◆ **WHAT YOU WILL DO**
Once the line containing "(gf : ∀ ⦃i j : J⦄, i ≤ j → (G j ⟶ G i))" is found in the entries below, reproduce it and every line after it, stopping at and including the line containing "h).vertexMap (w i') = w i ∧"; reproduce nothing else, and keep each line exact.

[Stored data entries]
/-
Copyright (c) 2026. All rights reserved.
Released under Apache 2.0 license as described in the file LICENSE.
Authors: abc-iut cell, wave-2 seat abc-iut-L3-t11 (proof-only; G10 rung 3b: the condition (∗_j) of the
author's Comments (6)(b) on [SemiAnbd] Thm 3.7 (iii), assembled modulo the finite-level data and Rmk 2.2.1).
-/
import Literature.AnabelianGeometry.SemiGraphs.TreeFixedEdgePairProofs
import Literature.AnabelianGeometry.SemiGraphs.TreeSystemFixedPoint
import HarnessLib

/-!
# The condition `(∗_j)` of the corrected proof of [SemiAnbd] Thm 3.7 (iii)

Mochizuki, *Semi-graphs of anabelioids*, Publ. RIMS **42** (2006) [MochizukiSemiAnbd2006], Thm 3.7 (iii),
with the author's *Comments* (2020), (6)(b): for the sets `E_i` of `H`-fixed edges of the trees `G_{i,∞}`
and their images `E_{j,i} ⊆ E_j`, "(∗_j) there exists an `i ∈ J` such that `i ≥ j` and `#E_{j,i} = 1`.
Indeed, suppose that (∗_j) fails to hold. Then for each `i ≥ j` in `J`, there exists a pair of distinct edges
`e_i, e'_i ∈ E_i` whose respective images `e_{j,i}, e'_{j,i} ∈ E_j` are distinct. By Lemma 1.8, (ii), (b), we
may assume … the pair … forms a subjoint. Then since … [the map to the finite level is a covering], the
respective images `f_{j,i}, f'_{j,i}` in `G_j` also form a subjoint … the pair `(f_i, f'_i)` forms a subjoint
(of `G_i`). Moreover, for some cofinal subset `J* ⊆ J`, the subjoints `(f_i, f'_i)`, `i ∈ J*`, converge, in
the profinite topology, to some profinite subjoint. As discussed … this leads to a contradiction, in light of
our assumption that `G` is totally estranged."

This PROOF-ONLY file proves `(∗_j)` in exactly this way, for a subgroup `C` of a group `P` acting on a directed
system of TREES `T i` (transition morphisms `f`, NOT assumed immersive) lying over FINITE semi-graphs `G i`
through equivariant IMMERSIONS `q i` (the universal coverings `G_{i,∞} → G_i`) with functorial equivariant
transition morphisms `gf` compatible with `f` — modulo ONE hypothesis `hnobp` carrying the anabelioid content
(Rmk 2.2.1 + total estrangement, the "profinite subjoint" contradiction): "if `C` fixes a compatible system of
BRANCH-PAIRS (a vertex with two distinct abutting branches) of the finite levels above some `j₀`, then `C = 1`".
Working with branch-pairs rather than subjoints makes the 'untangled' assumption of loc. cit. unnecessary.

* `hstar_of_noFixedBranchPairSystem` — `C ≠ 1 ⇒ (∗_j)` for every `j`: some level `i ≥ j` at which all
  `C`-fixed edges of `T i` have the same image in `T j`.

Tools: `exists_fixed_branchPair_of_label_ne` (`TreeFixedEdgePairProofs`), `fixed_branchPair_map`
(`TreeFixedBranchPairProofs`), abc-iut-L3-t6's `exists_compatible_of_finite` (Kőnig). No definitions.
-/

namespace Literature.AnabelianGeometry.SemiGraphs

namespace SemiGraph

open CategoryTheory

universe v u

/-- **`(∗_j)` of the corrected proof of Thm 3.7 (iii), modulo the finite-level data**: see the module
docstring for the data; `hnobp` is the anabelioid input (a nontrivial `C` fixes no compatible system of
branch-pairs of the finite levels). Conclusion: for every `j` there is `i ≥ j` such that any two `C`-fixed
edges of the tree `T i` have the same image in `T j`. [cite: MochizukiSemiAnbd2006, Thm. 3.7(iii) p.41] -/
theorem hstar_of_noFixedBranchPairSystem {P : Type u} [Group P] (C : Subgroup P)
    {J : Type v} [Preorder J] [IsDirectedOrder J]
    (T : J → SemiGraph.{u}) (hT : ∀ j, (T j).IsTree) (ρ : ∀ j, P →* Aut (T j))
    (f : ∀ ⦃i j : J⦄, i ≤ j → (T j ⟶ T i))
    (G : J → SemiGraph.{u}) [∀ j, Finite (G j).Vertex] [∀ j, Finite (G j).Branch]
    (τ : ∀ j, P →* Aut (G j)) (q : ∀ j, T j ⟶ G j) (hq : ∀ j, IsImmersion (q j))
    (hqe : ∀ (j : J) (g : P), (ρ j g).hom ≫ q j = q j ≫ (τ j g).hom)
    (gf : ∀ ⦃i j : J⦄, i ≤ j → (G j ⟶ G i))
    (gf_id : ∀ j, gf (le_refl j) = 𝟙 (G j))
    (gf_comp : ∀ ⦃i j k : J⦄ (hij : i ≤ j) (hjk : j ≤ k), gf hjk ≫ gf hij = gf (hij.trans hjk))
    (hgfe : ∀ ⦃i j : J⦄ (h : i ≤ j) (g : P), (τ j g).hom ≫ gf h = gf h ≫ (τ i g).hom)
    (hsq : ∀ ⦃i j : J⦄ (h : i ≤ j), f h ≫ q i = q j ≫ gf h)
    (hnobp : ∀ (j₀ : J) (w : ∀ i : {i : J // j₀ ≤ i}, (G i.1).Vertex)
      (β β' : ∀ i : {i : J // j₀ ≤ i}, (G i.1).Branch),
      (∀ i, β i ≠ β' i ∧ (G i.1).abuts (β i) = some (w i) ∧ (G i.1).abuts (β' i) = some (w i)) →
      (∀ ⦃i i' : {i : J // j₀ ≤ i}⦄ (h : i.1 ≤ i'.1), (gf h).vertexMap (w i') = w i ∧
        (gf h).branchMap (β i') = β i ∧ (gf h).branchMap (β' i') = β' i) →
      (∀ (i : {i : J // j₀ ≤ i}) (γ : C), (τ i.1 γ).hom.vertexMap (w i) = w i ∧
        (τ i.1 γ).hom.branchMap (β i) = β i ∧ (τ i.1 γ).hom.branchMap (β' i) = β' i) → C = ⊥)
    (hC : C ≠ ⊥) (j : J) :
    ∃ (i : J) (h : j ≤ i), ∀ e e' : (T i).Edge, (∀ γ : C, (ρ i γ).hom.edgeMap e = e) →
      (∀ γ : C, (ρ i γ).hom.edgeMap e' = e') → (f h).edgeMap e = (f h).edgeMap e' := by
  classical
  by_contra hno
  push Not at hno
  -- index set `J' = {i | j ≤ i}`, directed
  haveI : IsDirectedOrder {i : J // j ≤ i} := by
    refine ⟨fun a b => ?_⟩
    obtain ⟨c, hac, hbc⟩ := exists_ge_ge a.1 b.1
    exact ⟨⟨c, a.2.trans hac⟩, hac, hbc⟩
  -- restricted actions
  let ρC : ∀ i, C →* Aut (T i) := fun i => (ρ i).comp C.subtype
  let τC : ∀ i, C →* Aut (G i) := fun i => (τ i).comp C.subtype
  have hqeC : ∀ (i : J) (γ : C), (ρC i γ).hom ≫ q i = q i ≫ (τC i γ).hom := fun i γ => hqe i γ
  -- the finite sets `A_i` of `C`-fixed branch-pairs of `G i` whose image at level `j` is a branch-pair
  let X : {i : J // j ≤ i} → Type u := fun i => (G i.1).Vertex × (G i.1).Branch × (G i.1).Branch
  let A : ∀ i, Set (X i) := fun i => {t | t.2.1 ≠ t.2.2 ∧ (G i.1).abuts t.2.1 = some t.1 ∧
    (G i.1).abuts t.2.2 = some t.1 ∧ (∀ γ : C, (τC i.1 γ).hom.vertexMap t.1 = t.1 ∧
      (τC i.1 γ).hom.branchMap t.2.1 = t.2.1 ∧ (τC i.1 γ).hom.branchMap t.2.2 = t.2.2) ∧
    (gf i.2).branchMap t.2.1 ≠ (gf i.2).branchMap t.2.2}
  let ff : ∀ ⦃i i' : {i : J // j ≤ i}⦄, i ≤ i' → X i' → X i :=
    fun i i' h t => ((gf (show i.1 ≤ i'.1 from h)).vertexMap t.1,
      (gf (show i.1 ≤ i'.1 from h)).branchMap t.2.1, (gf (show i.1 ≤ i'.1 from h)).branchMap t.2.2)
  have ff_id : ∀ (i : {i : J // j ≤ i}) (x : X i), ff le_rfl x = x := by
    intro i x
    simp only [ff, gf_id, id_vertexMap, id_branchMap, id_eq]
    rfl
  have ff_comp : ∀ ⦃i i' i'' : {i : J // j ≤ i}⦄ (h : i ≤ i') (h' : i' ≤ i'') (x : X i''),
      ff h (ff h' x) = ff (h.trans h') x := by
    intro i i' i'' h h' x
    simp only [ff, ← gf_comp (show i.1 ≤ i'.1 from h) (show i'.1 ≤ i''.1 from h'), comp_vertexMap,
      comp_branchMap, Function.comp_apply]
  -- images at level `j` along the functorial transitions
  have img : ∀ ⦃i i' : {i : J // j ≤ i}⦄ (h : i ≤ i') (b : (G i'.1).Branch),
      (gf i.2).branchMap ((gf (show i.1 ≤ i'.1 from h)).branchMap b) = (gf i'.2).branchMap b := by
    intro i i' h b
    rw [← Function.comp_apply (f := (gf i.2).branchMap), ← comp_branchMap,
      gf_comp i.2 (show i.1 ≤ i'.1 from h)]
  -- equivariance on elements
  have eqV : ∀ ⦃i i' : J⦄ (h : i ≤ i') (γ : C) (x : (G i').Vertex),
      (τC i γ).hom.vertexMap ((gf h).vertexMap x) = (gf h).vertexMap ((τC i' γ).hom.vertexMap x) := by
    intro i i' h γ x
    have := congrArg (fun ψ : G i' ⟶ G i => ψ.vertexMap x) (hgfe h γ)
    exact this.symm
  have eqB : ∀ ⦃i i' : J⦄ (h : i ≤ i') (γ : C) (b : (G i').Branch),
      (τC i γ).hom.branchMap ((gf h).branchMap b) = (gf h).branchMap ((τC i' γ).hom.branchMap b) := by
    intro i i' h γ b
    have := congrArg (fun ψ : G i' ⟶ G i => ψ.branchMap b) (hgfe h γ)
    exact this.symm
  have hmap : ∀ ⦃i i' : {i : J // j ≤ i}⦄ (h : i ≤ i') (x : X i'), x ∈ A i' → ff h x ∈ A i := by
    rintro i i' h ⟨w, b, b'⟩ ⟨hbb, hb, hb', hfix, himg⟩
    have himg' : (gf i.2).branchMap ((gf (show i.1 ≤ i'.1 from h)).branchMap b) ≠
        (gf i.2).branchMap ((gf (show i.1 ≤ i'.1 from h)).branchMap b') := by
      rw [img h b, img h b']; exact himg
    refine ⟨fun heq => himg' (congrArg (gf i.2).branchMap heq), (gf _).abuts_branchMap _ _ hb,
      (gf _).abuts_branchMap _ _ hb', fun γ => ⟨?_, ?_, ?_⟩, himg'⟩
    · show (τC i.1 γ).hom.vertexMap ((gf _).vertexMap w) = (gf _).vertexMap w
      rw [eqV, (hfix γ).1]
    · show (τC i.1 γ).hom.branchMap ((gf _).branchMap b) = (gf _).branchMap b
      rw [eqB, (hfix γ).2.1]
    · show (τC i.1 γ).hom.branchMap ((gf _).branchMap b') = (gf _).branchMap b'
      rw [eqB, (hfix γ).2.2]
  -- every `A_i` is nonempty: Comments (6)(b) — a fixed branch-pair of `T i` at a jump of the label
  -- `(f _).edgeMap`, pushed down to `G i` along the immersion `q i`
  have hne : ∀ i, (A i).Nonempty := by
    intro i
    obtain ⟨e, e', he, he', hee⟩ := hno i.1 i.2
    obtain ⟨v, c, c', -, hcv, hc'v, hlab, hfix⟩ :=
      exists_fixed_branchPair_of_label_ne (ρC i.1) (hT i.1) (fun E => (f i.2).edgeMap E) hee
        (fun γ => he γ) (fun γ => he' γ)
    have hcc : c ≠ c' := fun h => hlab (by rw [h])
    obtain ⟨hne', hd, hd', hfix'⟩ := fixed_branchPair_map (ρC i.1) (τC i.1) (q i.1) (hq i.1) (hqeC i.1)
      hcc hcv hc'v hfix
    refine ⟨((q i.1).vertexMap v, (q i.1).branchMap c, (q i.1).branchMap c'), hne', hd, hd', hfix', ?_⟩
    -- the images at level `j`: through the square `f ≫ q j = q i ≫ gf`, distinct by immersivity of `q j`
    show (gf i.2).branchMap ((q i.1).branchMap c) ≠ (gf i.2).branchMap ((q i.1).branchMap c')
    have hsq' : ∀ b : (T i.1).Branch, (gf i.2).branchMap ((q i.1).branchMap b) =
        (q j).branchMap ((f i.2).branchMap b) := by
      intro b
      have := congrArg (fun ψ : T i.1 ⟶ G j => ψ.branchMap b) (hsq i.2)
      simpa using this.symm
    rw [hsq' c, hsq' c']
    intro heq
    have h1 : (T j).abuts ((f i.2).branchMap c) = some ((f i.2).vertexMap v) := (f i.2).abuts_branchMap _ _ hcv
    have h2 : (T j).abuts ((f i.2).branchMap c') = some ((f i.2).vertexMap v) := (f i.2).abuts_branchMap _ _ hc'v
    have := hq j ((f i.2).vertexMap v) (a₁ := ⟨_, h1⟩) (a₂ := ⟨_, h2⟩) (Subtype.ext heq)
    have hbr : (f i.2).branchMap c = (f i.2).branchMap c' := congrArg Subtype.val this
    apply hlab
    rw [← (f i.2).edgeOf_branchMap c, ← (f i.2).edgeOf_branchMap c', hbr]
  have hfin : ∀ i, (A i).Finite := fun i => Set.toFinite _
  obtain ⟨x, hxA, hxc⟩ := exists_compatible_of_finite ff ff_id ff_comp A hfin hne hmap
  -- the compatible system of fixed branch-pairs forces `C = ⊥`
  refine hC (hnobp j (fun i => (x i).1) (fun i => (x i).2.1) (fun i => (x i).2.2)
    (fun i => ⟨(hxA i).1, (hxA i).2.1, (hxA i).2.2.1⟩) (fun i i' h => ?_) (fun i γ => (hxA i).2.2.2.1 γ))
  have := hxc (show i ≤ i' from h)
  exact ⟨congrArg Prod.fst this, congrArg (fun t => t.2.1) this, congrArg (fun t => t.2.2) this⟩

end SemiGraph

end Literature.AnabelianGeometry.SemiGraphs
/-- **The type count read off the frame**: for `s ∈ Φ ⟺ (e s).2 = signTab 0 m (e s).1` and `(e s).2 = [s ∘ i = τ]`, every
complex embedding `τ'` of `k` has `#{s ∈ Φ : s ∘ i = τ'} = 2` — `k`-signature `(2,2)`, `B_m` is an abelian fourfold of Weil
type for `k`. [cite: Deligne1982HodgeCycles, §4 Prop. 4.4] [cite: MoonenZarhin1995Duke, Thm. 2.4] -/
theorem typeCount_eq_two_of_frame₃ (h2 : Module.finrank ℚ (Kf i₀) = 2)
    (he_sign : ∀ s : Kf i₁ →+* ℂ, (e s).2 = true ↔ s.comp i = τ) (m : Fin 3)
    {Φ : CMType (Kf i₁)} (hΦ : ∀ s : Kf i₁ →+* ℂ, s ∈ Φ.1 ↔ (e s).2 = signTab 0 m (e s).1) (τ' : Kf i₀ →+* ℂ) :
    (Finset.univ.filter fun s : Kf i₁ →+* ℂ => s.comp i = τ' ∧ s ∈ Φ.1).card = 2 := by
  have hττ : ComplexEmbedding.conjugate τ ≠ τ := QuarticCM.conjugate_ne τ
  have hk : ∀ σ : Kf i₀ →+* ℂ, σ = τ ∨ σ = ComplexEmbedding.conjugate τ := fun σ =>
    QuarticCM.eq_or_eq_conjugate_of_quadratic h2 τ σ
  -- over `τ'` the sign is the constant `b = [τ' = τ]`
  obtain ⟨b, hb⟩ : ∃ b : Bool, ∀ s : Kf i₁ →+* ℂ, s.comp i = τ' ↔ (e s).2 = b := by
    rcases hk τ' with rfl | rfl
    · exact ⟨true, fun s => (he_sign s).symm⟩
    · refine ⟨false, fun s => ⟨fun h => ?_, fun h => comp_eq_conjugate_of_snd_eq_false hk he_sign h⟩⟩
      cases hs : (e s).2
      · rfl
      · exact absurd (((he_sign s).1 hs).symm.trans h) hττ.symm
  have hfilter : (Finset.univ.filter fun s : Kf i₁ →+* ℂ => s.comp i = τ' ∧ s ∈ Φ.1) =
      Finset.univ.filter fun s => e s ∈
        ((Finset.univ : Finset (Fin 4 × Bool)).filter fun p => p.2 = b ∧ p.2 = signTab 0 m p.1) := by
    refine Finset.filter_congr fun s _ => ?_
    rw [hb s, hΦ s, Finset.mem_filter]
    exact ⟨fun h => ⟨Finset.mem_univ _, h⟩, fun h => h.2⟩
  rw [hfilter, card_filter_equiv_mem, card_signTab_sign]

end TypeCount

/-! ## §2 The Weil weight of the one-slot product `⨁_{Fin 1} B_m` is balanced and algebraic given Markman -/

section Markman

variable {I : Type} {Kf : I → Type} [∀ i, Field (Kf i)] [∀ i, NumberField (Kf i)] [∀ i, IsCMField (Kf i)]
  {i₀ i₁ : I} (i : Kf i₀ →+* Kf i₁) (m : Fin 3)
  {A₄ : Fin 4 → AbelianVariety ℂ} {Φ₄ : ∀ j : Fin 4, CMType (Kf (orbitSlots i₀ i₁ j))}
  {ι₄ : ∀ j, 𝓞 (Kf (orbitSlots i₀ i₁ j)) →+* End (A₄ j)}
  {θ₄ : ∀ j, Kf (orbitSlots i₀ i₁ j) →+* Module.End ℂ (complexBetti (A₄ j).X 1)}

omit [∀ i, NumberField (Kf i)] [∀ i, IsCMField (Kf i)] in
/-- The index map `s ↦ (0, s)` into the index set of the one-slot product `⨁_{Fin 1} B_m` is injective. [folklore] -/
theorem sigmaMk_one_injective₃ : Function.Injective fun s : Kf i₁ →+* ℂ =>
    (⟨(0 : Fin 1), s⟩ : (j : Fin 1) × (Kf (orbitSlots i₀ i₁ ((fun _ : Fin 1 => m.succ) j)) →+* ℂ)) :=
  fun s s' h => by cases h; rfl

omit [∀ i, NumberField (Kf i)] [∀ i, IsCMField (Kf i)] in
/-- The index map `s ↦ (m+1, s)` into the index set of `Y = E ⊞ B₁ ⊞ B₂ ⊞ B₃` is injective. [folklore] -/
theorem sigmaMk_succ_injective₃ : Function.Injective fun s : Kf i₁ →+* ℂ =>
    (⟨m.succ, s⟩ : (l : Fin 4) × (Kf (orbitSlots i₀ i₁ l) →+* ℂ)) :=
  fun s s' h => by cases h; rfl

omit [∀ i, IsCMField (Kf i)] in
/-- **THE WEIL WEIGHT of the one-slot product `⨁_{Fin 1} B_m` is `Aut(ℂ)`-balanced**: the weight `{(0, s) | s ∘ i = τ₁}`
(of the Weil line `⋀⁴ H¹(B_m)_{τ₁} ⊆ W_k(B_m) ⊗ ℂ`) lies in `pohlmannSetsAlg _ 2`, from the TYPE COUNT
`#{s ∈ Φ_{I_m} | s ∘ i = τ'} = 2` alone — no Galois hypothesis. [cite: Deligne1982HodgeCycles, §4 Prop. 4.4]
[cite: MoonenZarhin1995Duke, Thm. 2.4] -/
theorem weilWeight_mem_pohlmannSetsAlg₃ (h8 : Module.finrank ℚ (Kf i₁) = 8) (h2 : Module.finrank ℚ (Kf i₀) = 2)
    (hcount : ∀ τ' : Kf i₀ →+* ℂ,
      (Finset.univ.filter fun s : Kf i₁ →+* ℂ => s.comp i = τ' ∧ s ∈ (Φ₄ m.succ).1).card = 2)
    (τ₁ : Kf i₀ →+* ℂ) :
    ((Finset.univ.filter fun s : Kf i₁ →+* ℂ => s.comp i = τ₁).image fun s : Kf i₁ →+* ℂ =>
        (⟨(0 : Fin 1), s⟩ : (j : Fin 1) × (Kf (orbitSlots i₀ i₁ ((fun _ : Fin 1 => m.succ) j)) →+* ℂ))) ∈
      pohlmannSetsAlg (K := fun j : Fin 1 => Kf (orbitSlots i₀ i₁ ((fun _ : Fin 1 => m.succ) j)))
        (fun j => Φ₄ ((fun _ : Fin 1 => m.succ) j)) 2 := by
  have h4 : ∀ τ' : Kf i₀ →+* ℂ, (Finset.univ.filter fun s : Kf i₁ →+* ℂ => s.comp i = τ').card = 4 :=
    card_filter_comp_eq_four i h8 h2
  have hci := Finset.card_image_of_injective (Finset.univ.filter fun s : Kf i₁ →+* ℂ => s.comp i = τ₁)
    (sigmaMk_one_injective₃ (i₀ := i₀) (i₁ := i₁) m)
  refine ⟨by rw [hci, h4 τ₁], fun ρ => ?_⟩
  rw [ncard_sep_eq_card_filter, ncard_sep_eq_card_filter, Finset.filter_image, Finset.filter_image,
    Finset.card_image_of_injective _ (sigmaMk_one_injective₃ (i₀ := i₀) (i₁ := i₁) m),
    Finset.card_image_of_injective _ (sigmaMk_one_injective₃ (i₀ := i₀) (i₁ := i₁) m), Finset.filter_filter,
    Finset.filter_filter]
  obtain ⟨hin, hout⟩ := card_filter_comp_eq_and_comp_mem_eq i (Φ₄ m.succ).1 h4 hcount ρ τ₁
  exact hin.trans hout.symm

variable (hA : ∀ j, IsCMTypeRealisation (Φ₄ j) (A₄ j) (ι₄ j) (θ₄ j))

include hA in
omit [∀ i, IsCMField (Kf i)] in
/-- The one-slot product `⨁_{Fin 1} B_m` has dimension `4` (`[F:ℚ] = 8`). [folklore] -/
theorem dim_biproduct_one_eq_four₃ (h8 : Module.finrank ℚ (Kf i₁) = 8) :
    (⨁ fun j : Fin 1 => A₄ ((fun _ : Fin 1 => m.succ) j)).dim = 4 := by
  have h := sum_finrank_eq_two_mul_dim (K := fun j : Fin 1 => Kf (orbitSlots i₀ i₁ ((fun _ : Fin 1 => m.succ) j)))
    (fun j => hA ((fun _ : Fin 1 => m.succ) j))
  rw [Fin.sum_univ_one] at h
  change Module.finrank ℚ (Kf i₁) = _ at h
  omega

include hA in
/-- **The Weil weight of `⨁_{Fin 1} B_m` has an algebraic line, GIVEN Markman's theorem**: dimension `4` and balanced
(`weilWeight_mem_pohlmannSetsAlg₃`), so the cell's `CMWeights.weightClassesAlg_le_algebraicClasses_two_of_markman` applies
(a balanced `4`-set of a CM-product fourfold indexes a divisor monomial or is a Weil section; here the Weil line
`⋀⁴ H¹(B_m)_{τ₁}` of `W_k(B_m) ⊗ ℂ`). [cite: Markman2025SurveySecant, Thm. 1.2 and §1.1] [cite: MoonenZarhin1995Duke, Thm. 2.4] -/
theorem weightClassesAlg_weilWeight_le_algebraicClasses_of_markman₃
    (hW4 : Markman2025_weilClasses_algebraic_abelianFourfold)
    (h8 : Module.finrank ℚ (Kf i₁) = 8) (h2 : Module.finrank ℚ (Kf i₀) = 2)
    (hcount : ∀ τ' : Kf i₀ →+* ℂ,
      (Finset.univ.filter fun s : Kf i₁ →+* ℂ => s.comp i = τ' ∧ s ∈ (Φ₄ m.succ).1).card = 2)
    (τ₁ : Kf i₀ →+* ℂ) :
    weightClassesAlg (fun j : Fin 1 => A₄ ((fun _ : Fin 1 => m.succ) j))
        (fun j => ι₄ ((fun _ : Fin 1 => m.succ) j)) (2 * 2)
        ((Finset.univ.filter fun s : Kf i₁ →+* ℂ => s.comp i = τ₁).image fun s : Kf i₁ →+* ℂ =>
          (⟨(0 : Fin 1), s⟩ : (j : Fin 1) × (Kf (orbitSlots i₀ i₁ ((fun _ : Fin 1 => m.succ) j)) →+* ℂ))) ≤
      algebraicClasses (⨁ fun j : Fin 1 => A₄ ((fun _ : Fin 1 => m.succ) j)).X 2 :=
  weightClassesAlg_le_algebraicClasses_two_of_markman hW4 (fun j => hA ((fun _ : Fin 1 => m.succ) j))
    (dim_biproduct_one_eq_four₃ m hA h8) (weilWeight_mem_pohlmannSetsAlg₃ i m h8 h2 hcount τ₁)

◆ **WRITTEN RESPONSE**
    (gf : ∀ ⦃i j : J⦄, i ≤ j → (G j ⟶ G i))
    (gf_id : ∀ j, gf (le_refl j) = 𝟙 (G j))
    (gf_comp : ∀ ⦃i j k : J⦄ (hij : i ≤ j) (hjk : j ≤ k), gf hjk ≫ gf hij = gf (hij.trans hjk))
    (hgfe : ∀ ⦃i j : J⦄ (h : i ≤ j) (g : P), (τ j g).hom ≫ gf h = gf h ≫ (τ i g).hom)
    (hsq : ∀ ⦃i j : J⦄ (h : i ≤ j), f h ≫ q i = q j ≫ gf h)
    (hnobp : ∀ (j₀ : J) (w : ∀ i : {i : J // j₀ ≤ i}, (G i.1).Vertex)
      (β β' : ∀ i : {i : J // j₀ ≤ i}, (G i.1).Branch),
      (∀ i, β i ≠ β' i ∧ (G i.1).abuts (β i) = some (w i) ∧ (G i.1).abuts (β' i) = some (w i)) →
      (∀ ⦃i i' : {i : J // j₀ ≤ i}⦄ (h : i.1 ≤ i'.1), (gf h).vertexMap (w i') = w i ∧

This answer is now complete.